When that’s all it takes to get elected to the federal government of the United States, calling black people criminals for wanting a little justice after 400 years of oppression, while making sweeping statements about welfare when a giant scandal about the misuse of those funds puts state officials in jail, no consequences.

Speaking of welfare, if the senator has a problem with that, then he needs to allocate over a percentage of his fortune to all the black players he has coached over the years. Without Jason Campbell, Cadillac Williams, Ronnie Brown and others winning those races in 2004 and getting no pay, he never has the profile to become a senator and it’s doubtful he’ll ever make millions of dollars.

To land even a college job as good as the head coaching job at Auburn — which ended with a $5 million buyout after he resigned — Tuberville had to build his coaching resume elsewhere. Where did he cut his teeth for eight years and work his way up to defensive coordinator? The U.

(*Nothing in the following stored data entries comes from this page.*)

import Literature.MathematicalPhysics.KineticTheory.InfiniteChainFlowLocality

/-!
# Stub F `stub_pencilFramework` of line `gram-pencil-harmonic-chaos`, part F-L1: fixed-time locality
of the Buttà–Marchioro flow on a BOX of sites (deterministic half)
(crux `EmbeddedDrudeMourre.DrudeDissolution`, stmt-AtomisticToContinuum-12593; `--supports` file)

The tree's `InfiniteChainDynamics.exists_flow_sub_severedFlow_le` /
`exists_abs_sub_comp_severedFlow_le` (file `InfiniteChainFlowLocality`) approximate the time-`t` map
of a `𝒳₀`-dynamics by the severed dynamics `T^{Λ_{0,n}}_t` at the three sites `-1, 0, 1`, with the
rate `(2 + 22 t K Q)(1/32)^{n-1}` on `{Q ≤ N}`. The rich zero-wavenumber datum of stub F needs the
same statement for observables reading an arbitrary box `[-k, k]` (local POLYNOMIALS of any range).
Buttà–Marchioro's estimate (3.14)–(3.16) is proved in the tree for every radius `k`
(`OscillatorChain.dist_limit_le`); this file re-runs the two packaging proofs of
`InfiniteChainFlowLocality` with `k` free, absorbing the `k`-dependence into the constants so that
the CONCLUSIONS HAVE LITERALLY THE SAME SHAPE as for `k = 1` (threshold `4 + A(1 + t²(1+t)Q) ≤ n`,
rate `(2 + 22 t K Q) 32^{-(n-1)}`), which lets the probabilistic half (`InfiniteChainL2Locality`) be
re-run verbatim (part F-L2).

* `exists_flow_sub_severedFlow_le_box` — sites `|i| ≤ k`;
* `pencilFramework_localityA` (= `exists_abs_sub_comp_severedFlow_le` for observables polynomially
  Lipschitz in the coordinates of the box `[-k, k]`).
-/

noncomputable section

namespace Summit.AtomisticToContinuum.FouriersLaw.Theorems.DrudeDissolution.GramPencilHarmonicChaos

open MeasureTheory Filter Set Function Topology
open scoped InnerProductSpace ENNReal
open Literature.MathematicalPhysics.KineticTheory
open Literature.MathematicalPhysics.KineticTheory.HeatConduction
open Literature.MathematicalPhysics.KineticTheory.HeatConduction.OscillatorChain

variable {P : OscillatorChain} {s₁ s₂ : ℕ}

/-- `(1/64)^{n+1-k} ≤ (1/32)^{n-1}` once `n ≥ 6k + 6`. [folklore] -/
theorem one_div_pow_le_of_le {k n : ℕ} (hn : 6 * k + 6 ≤ n) :
    ((1 : ℝ) / 64) ^ (n + 1 - k) ≤ (1 / 32) ^ (n - 1) := by
  have e64 : ((1 : ℝ) / 64) = (1 / 2) ^ 6 := by norm_num
  have e32 : ((1 : ℝ) / 32) = (1 / 2) ^ 5 := by norm_num
  rw [e64, e32, ← pow_mul, ← pow_mul]
  exact pow_le_pow_of_le_one (by norm_num) (by norm_num) (by omega)

/-- `(1/32)^{n-k} ≤ 32^k (1/32)^{n-1}` for `k ≤ n`. [folklore] -/
theorem one_div_pow_sub_le (k n : ℕ) (hkn : k ≤ n) :
    ((1 : ℝ) / 32) ^ (n - k) ≤ 32 ^ k * (1 / 32) ^ (n - 1) := by
  have h1 : ((1 : ℝ) / 32) ^ (n - k) = 32 ^ k * (1 / 32) ^ n := by
    have e : (32 : ℝ) ^ k * (1 / 32) ^ k = 1 := by rw [← mul_pow]; norm_num
    calc ((1 : ℝ) / 32) ^ (n - k) = (1 / 32) ^ (n - k) * ((32 : ℝ) ^ k * (1 / 32) ^ k) := by
          rw [e, mul_one]
      _ = 32 ^ k * (1 / 32) ^ (n - k + k) := by rw [pow_add]; ring
      _ = 32 ^ k * (1 / 32) ^ n := by rw [Nat.sub_add_cancel hkn]
  rw [h1]
  exact mul_le_mul_of_nonneg_left
    (pow_le_pow_of_le_one (by norm_num) (by norm_num) (Nat.sub_le n 1)) (by positivity)

/-- **Rate of convergence of the partial dynamics to a `𝒳₀`-dynamics at the sites of a box
`[-k, k]`** (BM (3.14)–(3.16) with `γ = 1`, `β' = 1`, centre `0`, radius `k`): there are `A ≥ k + 1`,
`K ≥ 0` with, for `σ ∈ 𝒳₀`, `t ≥ 0`, `n ≥ 4 + A(1 + t²(1+t) Q(σ))`, `|i| ≤ k` and `|s| ≤ t`,
`|q_i(φ_s σ) - q_i(T^{Λ_{0,n}}_s σ)|, |p_i(φ_s σ) - p_i(T^{Λ_{0,n}}_s σ)| ≤ (2 + 22 t K Q(σ)) 32^{-(n-1)}`
(the `k`-dependence of BM's prefactors `64^{-(n+1-k)}`, `(2k+9) 32^{-(n-k)}` and of the threshold
`2k + 2 + …` is absorbed into `A` and `K`). [cite: ButtaMarchioro2016, §3 eqs. (3.14)–(3.16)] -/
theorem exists_flow_sub_severedFlow_le_box (D : InfiniteChainDynamics P) (hs₁ : 1 ≤ s₁) (hs₂ : 1 ≤ s₂)
    (hU1 : IsEvenPolyOfDegree P.U s₁) (hV1 : IsEvenPolyOfDegree P.V s₂)
    (hcar : D.carrier = P.bmGood) (hB1 : P.CondB1) (k : ℕ) :
    ∃ A K : ℝ, (k : ℝ) + 1 ≤ A ∧ 0 ≤ K ∧ ∀ σ ∈ P.bmGood, ∀ t : ℝ, 0 ≤ t → ∀ n : ℕ,
      4 + A * (1 + t ^ 2 * (1 + t) * P.bmGrowth σ) ≤ n →
      ∀ i : ℤ, -(k : ℤ) ≤ i → i ≤ k → ∀ s : ℝ, |s| ≤ t →
        |(D.flow s σ i).1 - (severedFlow hB1 (Finset.Icc ((0 : ℤ) - n) ((0 : ℤ) + n)) s σ i).1| ≤
            (2 + 22 * t * K * P.bmGrowth σ) * (1 / 32) ^ (n - 1) ∧
        |(D.flow s σ i).2 - (severedFlow hB1 (Finset.Icc ((0 : ℤ) - n) ((0 : ℤ) + n)) s σ i).2| ≤
            (2 + 22 * t * K * P.bmGrowth σ) * (1 / 32) ^ (n - 1) := by
  -- adapted from `InfiniteChainDynamics.exists_flow_sub_severedFlow_le` (radius `1` ↦ `k`)
  have hU0 : ∀ r, 0 ≤ P.U r := hU1.choose_spec.2.2
  have hV0 : ∀ r, 0 ≤ P.V r := hV1.choose_spec.2.2
  have hS1 : (1 : ℝ) ≤ ((max s₁ s₂ : ℕ) : ℝ) := by exact_mod_cast le_max_of_le_left hs₁
  have hS0 : (0 : ℝ) < ((max s₁ s₂ : ℕ) : ℝ) := by linarith
  have hη1 : (((max s₁ s₂ : ℕ) : ℝ) - 1) / ((max s₁ s₂ : ℕ) : ℝ) < 1 := by
    rw [div_lt_one hS0]; linarith
  have hΦ : ∀ x ∈ P.bmGood, ∀ (s : ℝ) (i : ℤ),
      Tendsto (fun n : ℕ => severedFlow hB1 (Finset.Icc ((0 : ℤ) - n) ((0 : ℤ) + n)) s x i) atTop
        (𝓝 (D.flow s x i)) := fun x hx s i =>
    D.tendsto_severedFlow_flow hs₁ hs₂ hU1 hV1 hcar hB1 hx s 0 i
  obtain ⟨A, K, hA1, hK0, h⟩ :=
    dist_limit_le hs₁ hs₂ hU1 hV1 hB1 hΦ (γ := 1) (β' := 1) hη1 one_lt_two one_pos
  refine ⟨A + 6 * k + 2, K * (2 * k + 9) * 32 ^ k, by linarith, by positivity,
    fun σ hσ t ht n hn i hi1 hi2 s hs => ?_⟩
  have hQ1 : 1 ≤ P.bmGrowth σ := one_le_bmGrowth hU0 hV0 hσ
  have hQ0 : 0 ≤ P.bmGrowth σ := zero_le_one.trans hQ1
  have hL : Real.log (Real.exp 1 + |((0 : ℤ) : ℝ)|) = 1 := by simp
  have hX0 : 0 ≤ t ^ 2 * (1 + t) * P.bmGrowth σ := by positivity
  have hA0 : 0 ≤ A := zero_le_one.trans hA1
  -- the threshold of `dist_limit_le` and `n ≥ 6k + 6`
  have hAX : A ≤ A * (1 + t ^ 2 * (1 + t) * P.bmGrowth σ) := by nlinarith
  have hkX : (6 * k + 2 : ℝ) ≤ (6 * k + 2) * (1 + t ^ 2 * (1 + t) * P.bmGrowth σ) := by nlinarith
  have hexp : (A + 6 * k + 2) * (1 + t ^ 2 * (1 + t) * P.bmGrowth σ) =
      A * (1 + t ^ 2 * (1 + t) * P.bmGrowth σ) + (6 * k + 2) * (1 + t ^ 2 * (1 + t) * P.bmGrowth σ) := by
    ring
  rw [hexp] at hn
  have hn6 : (6 * k + 6 : ℝ) ≤ n := by linarith
  have hn6' : 6 * k + 6 ≤ n := by exact_mod_cast hn6
  have hkn : k ≤ n := by omega
  have hn' : 2 * ((k : ℕ) : ℝ) + 2 +
      A * (1 + t ^ 2 * (1 + t ^ (1 : ℝ)) * P.bmGrowth σ ^ (1 : ℝ)) ^ (1 / (2 - 1 : ℝ)) *
        Real.log (Real.exp 1 + |((0 : ℤ) : ℝ)|) ≤ n := by
    rw [hL, Real.rpow_one, Real.rpow_one, show (1 / (2 - 1 : ℝ)) = 1 by norm_num, Real.rpow_one]
    linarith
  have hi : i ∈ Finset.Icc ((0 : ℤ) - (k : ℕ)) ((0 : ℤ) + (k : ℕ)) := by
    rw [Finset.mem_Icc]; omega
  obtain ⟨hq, hp⟩ := h σ hσ 0 t ht k n hn' i hi s hs
  rw [hL] at hp
  have hKQ : 0 ≤ t * (K * (2 * k + 9) * 32 ^ k) * P.bmGrowth σ := by positivity
  have h32 : (0 : ℝ) ≤ (1 / 32) ^ (n - 1) := by positivity
  have hη : P.bmGrowth σ ^ ((((max s₁ s₂ : ℕ) : ℝ) - 1) / ((max s₁ s₂ : ℕ) : ℝ)) ≤ P.bmGrowth σ :=
    rpow_le_self_of_one_le hQ1 hη1.le
  have hη0 : 0 ≤ P.bmGrowth σ ^ ((((max s₁ s₂ : ℕ) : ℝ) - 1) / ((max s₁ s₂ : ℕ) : ℝ)) :=
    Real.rpow_nonneg hQ0 _
  refine ⟨hq.trans ?_, hp.trans ?_⟩
  · calc 2 * ((1 : ℝ) / 64) ^ (n + 1 - k) ≤ 2 * (1 / 32) ^ (n - 1) :=
          mul_le_mul_of_nonneg_left (one_div_pow_le_of_le hn6') (by norm_num)
      _ ≤ (2 + 22 * t * (K * (2 * k + 9) * 32 ^ k) * P.bmGrowth σ) * (1 / 32) ^ (n - 1) :=
          mul_le_mul_of_nonneg_right (by linarith) h32
  · have e : 2 * (t * K * P.bmGrowth σ ^ ((((max s₁ s₂ : ℕ) : ℝ) - 1) / ((max s₁ s₂ : ℕ) : ℝ)) *
        (2 * k + 2 * 1 + 7) * (1 / 32) ^ (n - k)) =
        (2 * (2 * k + 9)) * (t * K) * P.bmGrowth σ ^ ((((max s₁ s₂ : ℕ) : ℝ) - 1) / ((max s₁ s₂ : ℕ) : ℝ)) *
          (1 / 32) ^ (n - k) := by ring
    rw [e]
    have htK : 0 ≤ (2 * (2 * k + 9)) * (t * K) := by positivity
    have h32k : (0 : ℝ) ≤ 32 ^ k * (1 / 32) ^ (n - 1) := by positivity
    calc (2 * (2 * k + 9)) * (t * K) * P.bmGrowth σ ^ ((((max s₁ s₂ : ℕ) : ℝ) - 1) / ((max s₁ s₂ : ℕ) : ℝ)) *
          (1 / 32) ^ (n - k)
        ≤ (2 * (2 * k + 9)) * (t * K) * P.bmGrowth σ * (32 ^ k * (1 / 32) ^ (n - 1)) := by
          gcongr
          exact one_div_pow_sub_le k n hkn
      _ = (2 * t * (K * (2 * k + 9) * 32 ^ k) * P.bmGrowth σ) * (1 / 32) ^ (n - 1) := by ring
      _ ≤ (2 + 22 * t * (K * (2 * k + 9) * 32 ^ k) * P.bmGrowth σ) * (1 / 32) ^ (n - 1) :=
          mul_le_mul_of_nonneg_right (by nlinarith) h32

/-- **Part F-L1 of stub F: fixed-time locality of a `𝒳₀`-dynamics, pointwise on `{Q ≤ N}`, for
observables reading a box.** Let `a` be an observable which is polynomially Lipschitz in the
coordinates at the sites of `[-k, k]` (hypothesis `ha`: if the coordinates of `σ'` there are bounded
by `R ≥ 1` and those of `σ` are within `δ ≤ 1` of them, then `|a σ - a σ'| ≤ C_a R^{d_a} δ`). There
are constants `A ≥ max(1, k)`, `K, L ≥ 0` such that for `N ≥ 1`, `σ ∈ 𝒳₀` with `Q(σ) ≤ N`, `t ≥ 0`,
`n ≥ 4 + A(1 + t²(1+t)N)` with `δ_n := (2 + 22 t K N) 32^{-(n-1)} ≤ 1`, and `|s| ≤ t`:
`|a(φ_s σ) - a(T^{Λ_{0,n}}_s σ)| ≤ C_a (L N (2n + 7))^{d_a} δ_n` — the statement of the tree's
`InfiniteChainDynamics.exists_abs_sub_comp_severedFlow_le` with the sites `-1, 0, 1` replaced by
the box `[-k, k]` (same proof, fed with `exists_flow_sub_severedFlow_le_box`).
[cite: ButtaMarchioro2016, §3 eqs. (3.7), (3.14)–(3.16)] -/
theorem pencilFramework_localityA : ∀ (P : Literature.MathematicalPhysics.KineticTheory.HeatConduction.OscillatorChain) (s₁ s₂ : ℕ) (D : Literature.MathematicalPhysics.KineticTheory.HeatConduction.InfiniteChainDynamics P), 1 ≤ s₁ → 1 ≤ s₂ → Literature.MathematicalPhysics.KineticTheory.HeatConduction.OscillatorChain.IsEvenPolyOfDegree P.U s₁ → Literature.MathematicalPhysics.KineticTheory.HeatConduction.OscillatorChain.IsEvenPolyOfDegree P.V s₂ → D.carrier = P.bmGood → ∀ (hB1 : P.CondB1) (k : ℕ) (a : Literature.MathematicalPhysics.KineticTheory.HeatConduction.ChainConfig → ℝ) (Ca : ℝ) (da : ℕ), (∀ (σ σ' : Literature.MathematicalPhysics.KineticTheory.HeatConduction.ChainConfig) (R δ : ℝ), 1 ≤ R → 0 ≤ δ → δ ≤ 1 → (∀ i : ℤ, -(k : ℤ) ≤ i → i ≤ k → |(σ' i).1| ≤ R ∧ |(σ' i).2| ≤ R ∧ |(σ i).1 - (σ' i).1| ≤ δ ∧ |(σ i).2 - (σ' i).2| ≤ δ) → |a σ - a σ'| ≤ Ca * R ^ da * δ) → ∃ A K L : ℝ, 1 ≤ A ∧ (k : ℝ) ≤ A ∧ 0 ≤ K ∧ 0 ≤ L ∧ ∀ N : ℝ, 1 ≤ N → ∀ σ ∈ P.bmGood, P.bmGrowth σ ≤ N → ∀ t : ℝ, 0 ≤ t → ∀ n : ℕ, 4 + A * (1 + t ^ 2 * (1 + t) * N) ≤ n → (2 + 22 * t * K * N) * (1 / 32) ^ (n - 1) ≤ 1 → ∀ s : ℝ, |s| ≤ t → |a (D.flow s σ) - a (Literature.MathematicalPhysics.KineticTheory.HeatConduction.OscillatorChain.severedFlow hB1 (Finset.Icc ((0 : ℤ) - n) ((0 : ℤ) + n)) s σ)| ≤ Ca * (L * N * (2 * n + 7)) ^ da * ((2 + 22 * t * K * N) * (1 / 32) ^ (n - 1)) := by
  -- adapted from `InfiniteChainDynamics.exists_abs_sub_comp_severedFlow_le` (sites `-1,0,1` ↦ `[-k,k]`)
  intro P s₁ s₂ D hs₁ hs₂ hU1 hV1 hcar hB1 k a Ca da ha
  have hU : ContDiff ℝ 2 P.U := hU1.contDiff_two
  have hV : ContDiff ℝ 2 P.V := hV1.contDiff_two
  have hU0 : ∀ r, 0 ≤ P.U r := hU1.choose_spec.2.2
  have hV0 : ∀ r, 0 ≤ P.V r := hV1.choose_spec.2.2
  have hVe : ∀ r, P.V (-r) = P.V r := fun r => congrFun hV1.comp_neg r
  obtain ⟨A, K, hAk, hK0, hrate⟩ := exists_flow_sub_severedFlow_le_box D hs₁ hs₂ hU1 hV1 hcar hB1 k
  obtain ⟨K₁, K₂, -, hK₂1, -, hposU, -, -, -⟩ := exists_constants hs₁ hs₂ hU1 hV1
  have hK₂0 : 0 ≤ K₂ := zero_le_one.trans hK₂1
  have hk0 : (0 : ℝ) ≤ k := Nat.cast_nonneg k
  have hA1 : 1 ≤ A := by linarith
  refine ⟨A, K, 2 * K₂, hA1, by linarith, hK0, by positivity, ?_⟩
  intro N hN σ hσ hQN t ht n hn hδ1 s hs
  have hQ1 : 1 ≤ P.bmGrowth σ := one_le_bmGrowth hU0 hV0 hσ
  have hQ0 : 0 ≤ P.bmGrowth σ := zero_le_one.trans hQ1
  have hN0 : 0 ≤ N := zero_le_one.trans hN
  -- the rate hypothesis holds since `Q(σ) ≤ N`
  have hA0 : 0 ≤ A := zero_le_one.trans hA1
  have hnQ : 4 + A * (1 + t ^ 2 * (1 + t) * P.bmGrowth σ) ≤ n := by
    have h1 : t ^ 2 * (1 + t) * P.bmGrowth σ ≤ t ^ 2 * (1 + t) * N :=
      mul_le_mul_of_nonneg_left hQN (by positivity)
    nlinarith
  set δ : ℝ := (2 + 22 * t * K * N) * (1 / 32) ^ (n - 1) with hδ
  have hδ0 : 0 ≤ δ := by positivity
  have hδQ : (2 + 22 * t * K * P.bmGrowth σ) * (1 / 32) ^ (n - 1) ≤ δ := by
    rw [hδ]
    refine mul_le_mul_of_nonneg_right ?_ (by positivity)
    have : t * K * P.bmGrowth σ ≤ t * K * N := mul_le_mul_of_nonneg_left hQN (by positivity)
    linarith
  -- the box `Λ_{0,n}` contains `[-k, k]`
  have hkn : k ≤ n := by
    have hX : A ≤ A * (1 + t ^ 2 * (1 + t) * N) := by
      have : 0 ≤ t ^ 2 * (1 + t) * N := by positivity
      nlinarith
    have : (k : ℝ) ≤ n := by linarith
    exact_mod_cast this
  set Λ := Finset.Icc ((0 : ℤ) - n) ((0 : ℤ) + n) with hΛ
  set σ' : ChainConfig := severedFlow hB1 Λ s σ with hσ'
  -- energy bounds for `σ'` at the sites of `Λ`
  set Y := P.bmLocalEnergy 0 (n + 1) σ with hY
  have hY1 : 1 ≤ Y := one_le_bmLocalEnergy hU0 hV0 0 (n + 1) σ
  have hYN : Y ≤ N * (2 * n + 7) := by
    have h := bmLocalEnergy_le hU0 hV0 hσ 0 (n + 1)
    have hL : Real.log (Real.exp 1 + |((0 : ℤ) : ℝ)|) = 1 := by simp
    rw [hL] at h
    push_cast at h
    have h2 : P.bmGrowth σ * (2 * (n + 1 : ℝ) + 2 * 1 + 3) ≤ N * (2 * n + 7) := by
      have : (0 : ℝ) ≤ 2 * (n + 1 : ℝ) + 2 * 1 + 3 := by positivity
      nlinarith
    exact h.trans h2
  set R : ℝ := 2 * K₂ * N * (2 * n + 7) with hR
  have h2YR : 2 * Y ≤ R := by
    have : 2 * Y ≤ 2 * (N * (2 * n + 7)) := by linarith
    have : N * (2 * n + 7) ≤ K₂ * N * (2 * n + 7) := by
      have : 0 ≤ N * (2 * n + 7) := by positivity
      nlinarith
    rw [hR]; nlinarith
  have hR1 : 1 ≤ R := by
    have : 1 + |((σ' 0).1)| ≤ K₂ * Y := by
      refine hposU Y _ hY1 ?_
      have h0 : (0 : ℤ) ∈ Λ := by rw [hΛ, Finset.mem_Icc]; omega
      exact ((severedFlow_energy_bounds hU hV hU0 hV0 hB1 hVe 0 n σ s).1 0 h0).2
    have hKY : K₂ * Y ≤ R := by
      rw [hR]
      have : K₂ * Y ≤ K₂ * (N * (2 * n + 7)) := mul_le_mul_of_nonneg_left hYN hK₂0
      have : 0 ≤ K₂ * (N * (2 * n + 7)) := by positivity
      nlinarith
    linarith [abs_nonneg ((σ' 0).1)]
  have hcoord : ∀ i : ℤ, -(k : ℤ) ≤ i → i ≤ k → |(σ' i).1| ≤ R ∧ |(σ' i).2| ≤ R ∧
      |(D.flow s σ i).1 - (σ' i).1| ≤ δ ∧ |(D.flow s σ i).2 - (σ' i).2| ≤ δ := by
    intro i hi1 hi2
    have hiΛ : i ∈ Λ := by
      rw [hΛ, Finset.mem_Icc]; omega
    obtain ⟨hp2, hUq⟩ := (severedFlow_energy_bounds hU hV hU0 hV0 hB1 hVe 0 n σ s).1 i hiΛ
    obtain ⟨hq, hp⟩ := hrate σ hσ t ht n hnQ i hi1 hi2 s hs
    refine ⟨?_, ?_, hq.trans hδQ, hp.trans hδQ⟩
    · have h := hposU Y _ hY1 hUq
      have hKY : K₂ * Y ≤ R := by
        rw [hR]
        have : K₂ * Y ≤ K₂ * (N * (2 * n + 7)) := mul_le_mul_of_nonneg_left hYN hK₂0
        have : 0 ≤ K₂ * (N * (2 * n + 7)) := by positivity
        nlinarith
      linarith [abs_nonneg ((σ' i).1)]
    · exact (InfiniteChainDynamics.abs_le_two_mul_of_sq_half_le hY1 hp2).trans h2YR
  have key := ha (D.flow s σ) σ' R δ hR1 hδ0 hδ1 hcoord
  have e : R = 2 * K₂ * N * (2 * n + 7) := hR
  calc |a (D.flow s σ) - a σ'| ≤ Ca * R ^ da * δ := key
    _ = Ca * (2 * K₂ * N * (2 * n + 7)) ^ da * ((2 + 22 * t * K * N) * (1 / 32) ^ (n - 1)) := by
        rw [e, hδ]

end Summit.AtomisticToContinuum.FouriersLaw.Theorems.DrudeDissolution.GramPencilHarmonicChaos

end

That’s right, from 1986-93 he was on the staff of the Miami Hurricanes, possibly the team most synonymous with blackness in college football history. All that world-class black talent on defense led this program to four national championships and Tuberville to his first head coaching job in 1995. But judging by his statements last week, he might as well have bought a Catholic vs. Convicts jersey in that infamous game at Notre Dame in 1988.

If Senator Tuberville had said into a microphone as a coach what he did in Nevada last week, it would have sent his career into a ditch. He wouldn’t be able to sell families that he was going to make their son a man. They could play this video and say “if my son couldn’t score a touchdown or make a tackle, you’d rather he be in jail.”

Jon Gruden he turns out to be a racist and ends up resigning, but in Tuberville’s current role as a United States Senator, he’s further cemented his position in the job that isn’t up for re-election until 2026.

Let that sink in for a moment. A boring, hate-filled, incoherent speech that would have gotten most readers of this piece fired from their jobs cemented his place in one of the most powerful positions a person can hold in this country.

Working people in this country need to watch their mouths, but some of the people who represent it can casually express hateful views towards the citizens they have sworn to serve and stay employed.